Our arrangement obligates us to keep everything in the open, and I think it can serve as a model for how industry can support the public commons for the benefit of all. I’d like to say “thank you” to the team at DNAnexus, and also to all of the researchers who are using freebayes to further our understanding of the natural world! I’m looking forward to enabling some really cool research.

(By the way, I should make clear that the views on this blog are mine, and are not meant to represent those of DNAnexus.)

To begin

Nov 23, 2015

Hi

I’m Erik.

I am proud to be from the warm-hearted Commonwealth of Kentucky.

I grew up in the state’s tiny capital city, Frankfort. A childhood of exposure to government and psychology primed me to study society, which I did when I went to college. But I began to follow an unusual path. A persistent curiosity about computing led me to take a handful of computer science courses. I stated to write programs to enable my social science research. I installed Linux on my laptop and started learning everything I could about open source software. My thesis (since lost ಥل͟ಥ) focused on peer production in Wikipedia, reddit , and Linux and the ways that the pattern of communication that a technology enables affect the societies that use it.

After graduating I worked on an assortment of research projects as a contractor, programming with open source tools and writing free software.

The gig that caught my mind on fire was an idealistic but ill-fated attempt to bring the Polony sequencer to market as a the first fully open source DNA sequencing platform. After another job embedded in free software (at One Laptop Per Child), I found myself unemployed, making music and looking for a nice job. With a friend’s help I found my way back into biology, with a job focused on building computational techniques for handling sequencing data.

I still work in genomics. It has been an amazing experience to be part of front lines in the effort to observe the universe of DNA that defines life on our small planet. In these years the cost of observing DNA has fallen precipitously, and we have really extended our understanding of the biology of the world and ourselves. To a serious bio nerd, he only thing more cool than this is what happens next, as the need to make and refine microscopes wanes and we begin to focus ourselves on creating and changing things using the knowledge that genomics makes easy to come to.
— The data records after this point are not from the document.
import Literature.AlgebraicGeometry.Motives.ProductAffineChart
import Literature.AlgebraicGeometry.Motives.SmoothLocalCoordinates
import Literature.RingTheory.Etale.JacobianCriterionRingHom
import Mathlib.AlgebraicGeometry.Morphisms.Smooth
import HarnessLib

/-!
# (W0) core, chart level: the Jacobian a unit ⇒ `(pr₁, m)` is flat on the chart (S5, S6, S8, S9)

Topic `Literature/NumberTheory/DiophantineGeometry` (proofs only; no definitions, no named facts).
The chart-level half of the étale heart of the «group law on the Néron model» argument
(Bosch–Lütkebohmert–Raynaud, *Néron Models*, §4.3 proof of Prop. 6 / Edixhoven–Romagny Thm. 6.3:
«… hence `φ` is étale at the points of `W`»), for a smooth `𝒳 → Spec R` (any commutative base
ring `R`), an open `D ⊆ 𝒳 ×_R 𝒳`, a morphism `m : D → 𝒳` over `R`, two charts
`χᵢ : Spec Bᵢ → 𝒳` over `R` (`B₂` smooth over `R`, `d y₁, …, d yₙ` a basis of `Ω[B₂⁄R]`; in the
cell `Bᵢ = Γ(𝒳, Vᵢ)` for affine opens), the product chart `c : Spec (B₁ ⊗_R B₂) → 𝒳 ×_R 𝒳`
(★ `Motives.exists_productChart`), shrunk to a basic open `Spec C`, `C = (B₁ ⊗_R B₂)_h`, on which
`m` is given by a ring map `m♯ : B₂ → C`:

* `flat_and_locallyOfFinitePresentation_lift_of_isUnit_det` — **if the relative Jacobian
  `det (∂ m♯yᵢ / ∂ (1 ⊗ yⱼ)) ∈ C` (the determinant of `d (m♯ yᵢ)` in the basis `d (1 ⊗ yⱼ)` of
  `Ω[C⁄B₁]`) is a unit, then `Φ = (pr₁, m)` restricted to the image `W` of `Spec C` is flat and
  locally of finite presentation.**  S5: `Φ|_W ≅ Spec (φ♯) ≫ c` with
  `φ♯ = includeLeft ⊗ m♯ : B₁ ⊗_R B₂ → C` (`pullback.hom_ext`); S6: the bases `d (1 ⊗ yᵢ)` of
  `Ω[B₁ ⊗_R B₂ ⁄ B₁]` (`KaehlerDifferential.tensorKaehlerEquiv`) and of `Ω[C⁄B₁]`
  (★ `exists_basis_kaehler_localization_eq_D`); S8: the Jacobian criterion in ring-hom form
  ★ `Literature.RingTheory.Etale.flat_specMap_of_isUnit_det_ringHom` over `k = B₁`
  (`C` is formally smooth and finitely presented over `B₁`: base change and localisation of the
  smooth `B₂ ⁄ R`); S9: transfer along the open immersions `Spec C ≅ W`, `c`.

The statement is ring-parametric (`B₁, B₂` arbitrary `R`-algebras with structure maps to `𝒳`),
which keeps the two algebra structures on `B₁ ⊗_R B₂` apart (apply with `B₁ = B₂ = Γ(𝒳, V)`);
`algebra_smooth_sections_of_isAffineOpen` supplies the smoothness of an affine chart.
Cell `hodgecm-mathlib`, road W of `r₀` (B-p18 W0-CORE-SPEC S5–S9).

## Sources

* S. Bosch, W. Lütkebohmert, M. Raynaud, *Néron Models*, Springer 1990, §4.3 Prop. 6 (proof),
  §2.2 Prop. 11 (Jacobian criterion). [BLRNeronModels1990]
* B. Edixhoven, M. Romagny, *Group schemes out of birational group laws, Néron models*, in
  *Autour des schémas en groupes*, Panoramas et Synthèses 47 (2016), Thm. 6.3. [EdixhovenRomagny2012]
-/

noncomputable section

universe u

namespace Literature.NumberTheory.DiophantineGeometry

open CategoryTheory Limits _root_.AlgebraicGeometry MonoidalCategory CartesianMonoidalCategory
open TensorProduct Literature.AlgebraicGeometry.Motives Literature.RingTheory.Etale

variable {R : Type u} [CommRing R] (𝒳 : Over (Spec (.of R))) (n : ℕ)

/-- **Relative differentials of a base change have the exact basis `d (1 ⊗ yᵢ)`**: if
`d y₁, …, d yₙ` is a basis of `Ω[B⁄R]`, then `d (1 ⊗ y₁), …, d (1 ⊗ yₙ)` is a basis of
`Ω[A ⊗_R B ⁄ A]` (`KaehlerDifferential.tensorKaehlerEquiv`; Bosch–Lütkebohmert–Raynaud §2.1
Prop. 3: differentials commute with base change). [cite: BLRNeronModels1990, §2.1 Prop. 3] -/
theorem exists_basis_kaehler_baseChange_eq_D {R A B : Type u} [CommRing R] [CommRing A]
    [CommRing B] [Algebra R A] [Algebra R B] {ι : Type*} {y : ι → B}
    (bV : Module.Basis ι B Ω[B⁄R]) (hbV : ∀ i, bV i = KaehlerDifferential.D R B (y i)) :
    ∃ β : Module.Basis ι (A ⊗[R] B) Ω[A ⊗[R] B⁄A],
      ∀ i, β i = KaehlerDifferential.D A (A ⊗[R] B) ((1 : A) ⊗ₜ[R] y i) := by
  letI : Algebra B (A ⊗[R] B) := Algebra.TensorProduct.rightAlgebra
  refine ⟨(Algebra.TensorProduct.basis (A ⊗[R] B) bV).map
    (KaehlerDifferential.tensorKaehlerEquiv R A B (A ⊗[R] B)), fun i => ?_⟩
  rw [Module.Basis.map_apply, Algebra.TensorProduct.basis_apply, hbV,
    KaehlerDifferential.tensorKaehlerEquiv_tmul_D, one_smul]
  rfl

/-- **Smoothness of an affine chart**: for a smooth `f : X → Spec R` and an affine open `V ⊆ X`
with the induced `R`-algebra structure on `Γ(X, V)`, the `R`-algebra `Γ(X, V)` is smooth
(Mathlib's `HasRingHomProperty @Smooth RingHom.Smooth` on `Spec Γ(X, V) → X → Spec R`).
[cite: BLRNeronModels1990, §2.2 Prop. 11] -/
theorem algebra_smooth_sections_of_isAffineOpen {X : Scheme.{u}} (f : X ⟶ Spec (.of R)) [Smooth f]
    {V : X.Opens} (hV : IsAffineOpen V) [Algebra R Γ(X, V)]
    (h : algebraMap R Γ(X, V) = ((Scheme.ΓSpecIso (.of R)).inv ≫ f.appLE ⊤ V le_top).hom) :
    Algebra.Smooth R Γ(X, V) := by
  letI : Algebra R Γ((Over.mk f).left, V) := ‹Algebra R Γ(X, V)›
  have hB : hV.fromSpec ≫ f = Spec.map (CommRingCat.ofHom (algebraMap R Γ(X, V))) :=
    fromSpec_comp_hom_eq_SpecMap_algebraMap (E := Over.mk f) hV h
  have hsm : Smooth (Spec.map (CommRingCat.ofHom (algebraMap R Γ(X, V)))) := by
    rw [← hB]; infer_instance
  exact RingHom.smooth_algebraMap.mp ((HasRingHomProperty.Spec_iff (P := @Smooth)).mp hsm)

/-- **Chart-level étale heart of (W0)** (BLR §4.3 Prop. 6 / Edixhoven–Romagny Thm. 6.3, the step
«the Jacobian is a unit, hence `(pr₁, m)` is étale there», with étale weakened to flat + locally of
finite presentation, which is what the (W0) assembly consumes).  Ring-parametric form: the two
charts are `χᵢ : Spec Bᵢ → 𝒳` over `R` (`B₂` smooth over `R`), the product chart is an open
immersion `c : Spec (B₁ ⊗_R B₂) → 𝒳 ×_R 𝒳` compatible with `χ₁, χ₂`, `C = (B₁ ⊗_R B₂)_h`,
`ℓ : Spec C → D` the factorisation of `Spec C → 𝒳 ×_R 𝒳` through `D`, and `m♯ : B₂ → C` a ring
map with `Spec m♯ ≫ χ₂ = ℓ ≫ m`; if the relative Jacobian `α.det (d (m♯ yᵢ))` is a unit for the
(any) basis `α`, `α i = d (1 ⊗ yᵢ)`, of `Ω[C⁄B₁]`, then `(pr₁, m)` is flat and locally of finite
presentation on the image `W` of `Spec C`. [cite: BLRNeronModels1990, §4.3 Prop. 6 (proof)] -/
theorem flat_and_locallyOfFinitePresentation_lift_of_isUnit_det
    (B₁ B₂ : Type u) [CommRing B₁] [CommRing B₂] [Algebra R B₁] [Algebra R B₂]
    [Algebra.Smooth R B₂]
    (χ₁ : Spec (.of B₁) ⟶ 𝒳.left) (χ₂ : Spec (.of B₂) ⟶ 𝒳.left)
    (hχ₁ : χ₁ ≫ 𝒳.hom = Spec.map (CommRingCat.ofHom (algebraMap R B₁)))
    (hχ₂ : χ₂ ≫ 𝒳.hom = Spec.map (CommRingCat.ofHom (algebraMap R B₂)))
    (D : (𝒳 ⊗ 𝒳).left.Opens) (m : (D : Scheme.{u}) ⟶ 𝒳.left)
    (hm : m ≫ 𝒳.hom = D.ι ≫ (𝒳 ⊗ 𝒳).hom)
    (y : Fin n → B₂) (bV : Module.Basis (Fin n) B₂ Ω[B₂⁄R])
    (hbV : ∀ i, bV i = KaehlerDifferential.D R B₂ (y i))
    (c : Spec (.of (B₁ ⊗[R] B₂)) ⟶ (𝒳 ⊗ 𝒳).left) [IsOpenImmersion c]
    (hc₁ : c ≫ (fst 𝒳 𝒳).left =
      Spec.map (CommRingCat.ofHom Algebra.TensorProduct.includeLeftRingHom) ≫ χ₁)
    (hc₂ : c ≫ (snd 𝒳 𝒳).left =
      Spec.map (CommRingCat.ofHom (Algebra.TensorProduct.includeRight (R := R)
        (A := B₁) (B := B₂)).toRingHom) ≫ χ₂)
    (h : B₁ ⊗[R] B₂)
    (W : (𝒳 ⊗ 𝒳).left.Opens)
    (hW : W = (Spec.map (CommRingCat.ofHom
      (algebraMap _ (Localization.Away h))) ≫ c).opensRange)
    (hWD : W ≤ D)
    (ℓ : Spec (.of (Localization.Away h)) ⟶ D)
    (hℓ : ℓ ≫ D.ι = Spec.map (CommRingCat.ofHom (algebraMap _ (Localization.Away h))) ≫ c)
    (ms : B₂ →+* Localization.Away h)
    (hms : Spec.map (CommRingCat.ofHom ms) ≫ χ₂ = ℓ ≫ m)
    (hΔ : ∀ (α : Module.Basis (Fin n) (Localization.Away h) Ω[Localization.Away h⁄B₁]),
      (∀ i, α i = KaehlerDifferential.D B₁ _
        (algebraMap _ (Localization.Away h) ((1 : B₁) ⊗ₜ[R] y i))) →
      IsUnit (α.det fun i => KaehlerDifferential.D B₁ _ (ms (y i)))) :
    Flat (pullback.lift (W.ι ≫ (fst 𝒳 𝒳).left) ((𝒳 ⊗ 𝒳).left.homOfLE hWD ≫ m)
        (by rw [Category.assoc, Over.w (fst 𝒳 𝒳), Category.assoc, hm, ← Category.assoc,
              Scheme.homOfLE_ι]) :
        (W : Scheme.{u}) ⟶ (𝒳 ⊗ 𝒳).left) ∧
      LocallyOfFinitePresentation (pullback.lift (W.ι ≫ (fst 𝒳 𝒳).left)
        ((𝒳 ⊗ 𝒳).left.homOfLE hWD ≫ m)
        (by rw [Category.assoc, Over.w (fst 𝒳 𝒳), Category.assoc, hm, ← Category.assoc,
              Scheme.homOfLE_ι]) :
        (W : Scheme.{u}) ⟶ (𝒳 ⊗ 𝒳).left) := by
  subst hW
  -- notation (all `let`s are transparent)
  let lh : Spec (.of (Localization.Away h)) ⟶ Spec (.of (B₁ ⊗[R] B₂)) := Spec.map (CommRingCat.ofHom (algebraMap (B₁ ⊗[R] B₂) (Localization.Away h)))
  let cC : Spec (.of (Localization.Away h)) ⟶ (𝒳 ⊗ 𝒳).left := lh ≫ c
  haveI : IsOpenImmersion cC := inferInstanceAs (IsOpenImmersion (lh ≫ c))
  /- S5 (i): `m♯` is an `R`-algebra map: both `m♯ ∘ (R → B₂)` and `R → (Localization.Away h)` are `Spec`-dual to
  `Spec (Localization.Away h) → 𝒳 ×_R 𝒳 → Spec R`. -/
  have e1 : Spec.map (CommRingCat.ofHom (ms.comp (algebraMap R B₂))) = cC ≫ (𝒳 ⊗ 𝒳).hom := by
    rw [CommRingCat.ofHom_comp, Spec.map_comp, ← hχ₂, ← Category.assoc, hms, Category.assoc, hm,
      ← Category.assoc, hℓ]
  have hRC : algebraMap R (Localization.Away h) =
      (algebraMap (B₁ ⊗[R] B₂) (Localization.Away h)).comp (Algebra.TensorProduct.includeLeftRingHom.comp (algebraMap R B₁)) := by
    ext r
    rw [IsScalarTower.algebraMap_apply R (B₁ ⊗[R] B₂) (Localization.Away h), RingHom.comp_apply, RingHom.comp_apply,
      Algebra.TensorProduct.includeLeftRingHom_apply, Algebra.TensorProduct.algebraMap_apply]
  have e2 : Spec.map (CommRingCat.ofHom (algebraMap R (Localization.Away h))) = cC ≫ (𝒳 ⊗ 𝒳).hom := by
    rw [hRC, CommRingCat.ofHom_comp, CommRingCat.ofHom_comp, Spec.map_comp, Spec.map_comp,
      ← hχ₁, Category.assoc, ← reassoc_of% hc₁, Over.w (fst 𝒳 𝒳)]
  have hmsR : ms.comp (algebraMap R B₂) = algebraMap R (Localization.Away h) := by
    have := Spec.map_inj.mp (e1.trans e2.symm)
    exact congrArg CommRingCat.Hom.hom this
  let msA : B₂ →ₐ[R] (Localization.Away h) := { ms with commutes' := fun r => RingHom.congr_fun hmsR r }
  let ι₁A : B₁ →ₐ[R] (Localization.Away h) := (IsScalarTower.toAlgHom R (B₁ ⊗[R] B₂) (Localization.Away h)).comp Algebra.TensorProduct.includeLeft
  let φ : (B₁ ⊗[R] B₂) →ₐ[R] (Localization.Away h) := Algebra.TensorProduct.productMap ι₁A msA
  have hφ₁ : φ.toRingHom.comp Algebra.TensorProduct.includeLeftRingHom =
      (algebraMap (B₁ ⊗[R] B₂) (Localization.Away h)).comp Algebra.TensorProduct.includeLeftRingHom := by
    ext b
    change φ (b ⊗ₜ[R] 1) = algebraMap (B₁ ⊗[R] B₂) (Localization.Away h) (b ⊗ₜ[R] 1)
    rw [Algebra.TensorProduct.productMap_left_apply]
    rfl
  have hφ₂ : φ.toRingHom.comp (Algebra.TensorProduct.includeRight (R := R) (A := B₁)
      (B := B₂)).toRingHom = ms := by
    ext b
    change φ (1 ⊗ₜ[R] b) = ms b
    rw [Algebra.TensorProduct.productMap_right_apply]
    rfl
  /- S5 (ii): the KEY SQUARE `Spec (Localization.Away h) ≅ W → 𝒳 ×_R 𝒳` equals `Spec (φ♯) ≫ c`. -/
  have hℓ' : cC.isoOpensRange.hom ≫ (𝒳 ⊗ 𝒳).left.homOfLE hWD = ℓ := by
    rw [← cancel_mono D.ι, Category.assoc, Scheme.homOfLE_ι, Scheme.Hom.isoOpensRange_hom_ι, hℓ]
  have key : cC.isoOpensRange.hom ≫ pullback.lift (cC.opensRange.ι ≫ (fst 𝒳 𝒳).left)
        ((𝒳 ⊗ 𝒳).left.homOfLE hWD ≫ m)
        (by rw [Category.assoc, Over.w (fst 𝒳 𝒳), Category.assoc, hm, ← Category.assoc,
              Scheme.homOfLE_ι]) =
      Spec.map (CommRingCat.ofHom φ.toRingHom) ≫ c := by
    apply pullback.hom_ext
    · have e : (cC.isoOpensRange.hom ≫ pullback.lift (cC.opensRange.ι ≫ (fst 𝒳 𝒳).left)
            ((𝒳 ⊗ 𝒳).left.homOfLE hWD ≫ m)
            (by rw [Category.assoc, Over.w (fst 𝒳 𝒳), Category.assoc, hm, ← Category.assoc,
                  Scheme.homOfLE_ι])) ≫ pullback.fst 𝒳.hom 𝒳.hom = cC ≫ (fst 𝒳 𝒳).left := by
        rw [Category.assoc, pullback.lift_fst, ← Category.assoc, Scheme.Hom.isoOpensRange_hom_ι]
      rw [e]
      change lh ≫ c ≫ (fst 𝒳 𝒳).left =
        (Spec.map (CommRingCat.ofHom φ.toRingHom) ≫ c) ≫ (fst 𝒳 𝒳).left
      rw [Category.assoc, hc₁, ← Category.assoc, ← Category.assoc, ← Spec.map_comp,
        ← Spec.map_comp, ← CommRingCat.ofHom_comp, ← CommRingCat.ofHom_comp, hφ₁]
    · have e : (cC.isoOpensRange.hom ≫ pullback.lift (cC.opensRange.ι ≫ (fst 𝒳 𝒳).left)
            ((𝒳 ⊗ 𝒳).left.homOfLE hWD ≫ m)
            (by rw [Category.assoc, Over.w (fst 𝒳 𝒳), Category.assoc, hm, ← Category.assoc,
                  Scheme.homOfLE_ι])) ≫ pullback.snd 𝒳.hom 𝒳.hom = ℓ ≫ m := by
        rw [Category.assoc, pullback.lift_snd, ← Category.assoc, hℓ']
      rw [e, ← hms]
      change _ = (Spec.map (CommRingCat.ofHom φ.toRingHom) ≫ c) ≫ (snd 𝒳 𝒳).left
      rw [Category.assoc, hc₂, ← Category.assoc, ← Spec.map_comp, ← CommRingCat.ofHom_comp, hφ₂]
  /- S8: the ring-level hypotheses of the Jacobian criterion over `k = B₁`. -/
  haveI : Algebra.FinitePresentation (B₁ ⊗[R] B₂) (Localization.Away h) := IsLocalization.Away.finitePresentation h
  haveI : Algebra.FinitePresentation B₁ (Localization.Away h) := Algebra.FinitePresentation.trans B₁ (B₁ ⊗[R] B₂) (Localization.Away h)
  haveI : Algebra.FiniteType B₁ (B₁ ⊗[R] B₂) := inferInstance
  have hφ : φ.toRingHom.comp (algebraMap B₁ (B₁ ⊗[R] B₂)) = algebraMap B₁ (Localization.Away h) := by
    ext b
    rw [RingHom.comp_apply, Algebra.TensorProduct.algebraMap_apply, Algebra.algebraMap_self,
      RingHom.id_apply, IsScalarTower.algebraMap_apply B₁ (B₁ ⊗[R] B₂) (Localization.Away h), Algebra.TensorProduct.algebraMap_apply,
      Algebra.algebraMap_self, RingHom.id_apply]
    exact RingHom.congr_fun hφ₁ b
  /- S6: the bases `d (1 ⊗ yᵢ)` of `Ω[(B₁ ⊗[R] B₂)⁄B₁]` and of `Ω[(Localization.Away h)⁄B₁]`. -/
  obtain ⟨β, hβ⟩ := exists_basis_kaehler_baseChange_eq_D (A := B₁) bV hbV
  obtain ⟨α, hα⟩ := exists_basis_kaehler_localization_eq_D (Localization.Away h) (Submonoid.powers h) β hβ
  have hΔ' : IsUnit (α.det fun i => KaehlerDifferential.D B₁ (Localization.Away h) (φ.toRingHom ((1 : B₁) ⊗ₜ[R] y i))) := by
    have e : (fun i => KaehlerDifferential.D B₁ (Localization.Away h) (φ.toRingHom ((1 : B₁) ⊗ₜ[R] y i))) =
        fun i => KaehlerDifferential.D B₁ (Localization.Away h) (ms (y i)) := by
      funext i
      rw [← hφ₂]
      rfl
    rw [e]
    exact hΔ α hα
  have hflat : Flat (Spec.map (CommRingCat.ofHom φ.toRingHom)) :=
    flat_specMap_of_isUnit_det_ringHom φ.toRingHom hφ β hβ α hΔ'
  have hlfp : LocallyOfFinitePresentation (Spec.map (CommRingCat.ofHom φ.toRingHom)) :=
    locallyOfFinitePresentation_specMap_of_isUnit_det_ringHom φ.toRingHom hφ β hβ α hΔ'
  /- S9: transfer along `Spec (Localization.Away h) ≅ W` and the open immersion `c`. -/
  have hiso : (pullback.lift (cC.opensRange.ι ≫ (fst 𝒳 𝒳).left)
        ((𝒳 ⊗ 𝒳).left.homOfLE hWD ≫ m)
        (by rw [Category.assoc, Over.w (fst 𝒳 𝒳), Category.assoc, hm, ← Category.assoc,
              Scheme.homOfLE_ι]) : (cC.opensRange : Scheme.{u}) ⟶ (𝒳 ⊗ 𝒳).left) =
      cC.isoOpensRange.inv ≫ Spec.map (CommRingCat.ofHom φ.toRingHom) ≫ c := by
    have e := congrArg (fun g => cC.isoOpensRange.inv ≫ g) key
    simp only [Iso.inv_hom_id_assoc] at e
    exact e
  have i1 : Flat (Spec.map (CommRingCat.ofHom φ.toRingHom) ≫ c) := Flat.comp _ _
  have i2 : LocallyOfFinitePresentation (Spec.map (CommRingCat.ofHom φ.toRingHom) ≫ c) :=
    locallyOfFinitePresentation_comp _ _
  refine ⟨?_, ?_⟩
  · rw [hiso]; exact @Flat.comp _ _ _ _ _ inferInstance i1
  · rw [hiso]; exact @locallyOfFinitePresentation_comp _ _ _ _ _ inferInstance i2

end Literature.NumberTheory.DiophantineGeometry

end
I find it strange that I never really had a blog. I have been addicted to the internet since the web was unleashed on Prodigy in 1994. I spent years living with active bloggers and going to iron blogger parties they threw. I’ve run my own could host for ages. All that should matter, but until now I’ve not had much that I needed to explain that couldn’t be expressed in code and through direct communication.

This is changing. Today I live in England as a PhD student, and a big part of why I am here is that I want to focus on writing. I am also beginning to work on larger projects, and as these start to become more diffuse I find I am spending lots of time explaining ideas by text and email. Sometimes this format is the right way to share a small, clean idea. With enough care, a string of posts can become a paper or a book. I’d like to work in the open as much as possible. As time allows, I’ll try to do that here.

What will I write about? Eventually, everything! But first, I have interests in science, art, and communication which writing can help focus and I hope to explore here. More importantly, there are a pile of ideas that I want to unpack from the last half decade of effort. I’ve worked on applying Bayesian filters to detecting and genotyping genomic variation (known as variant calling). I’m also proud to have been part of the just-completed 1000 Genomes Project. I committed the last year to developing technology that uses the results of that project as a reference system in further analysis: variation graphs. With these we feed our knowledge of genomic variation back into the thing we align new reads to, which stands to make a huge array of problems in observing DNA vanish. More on that soon!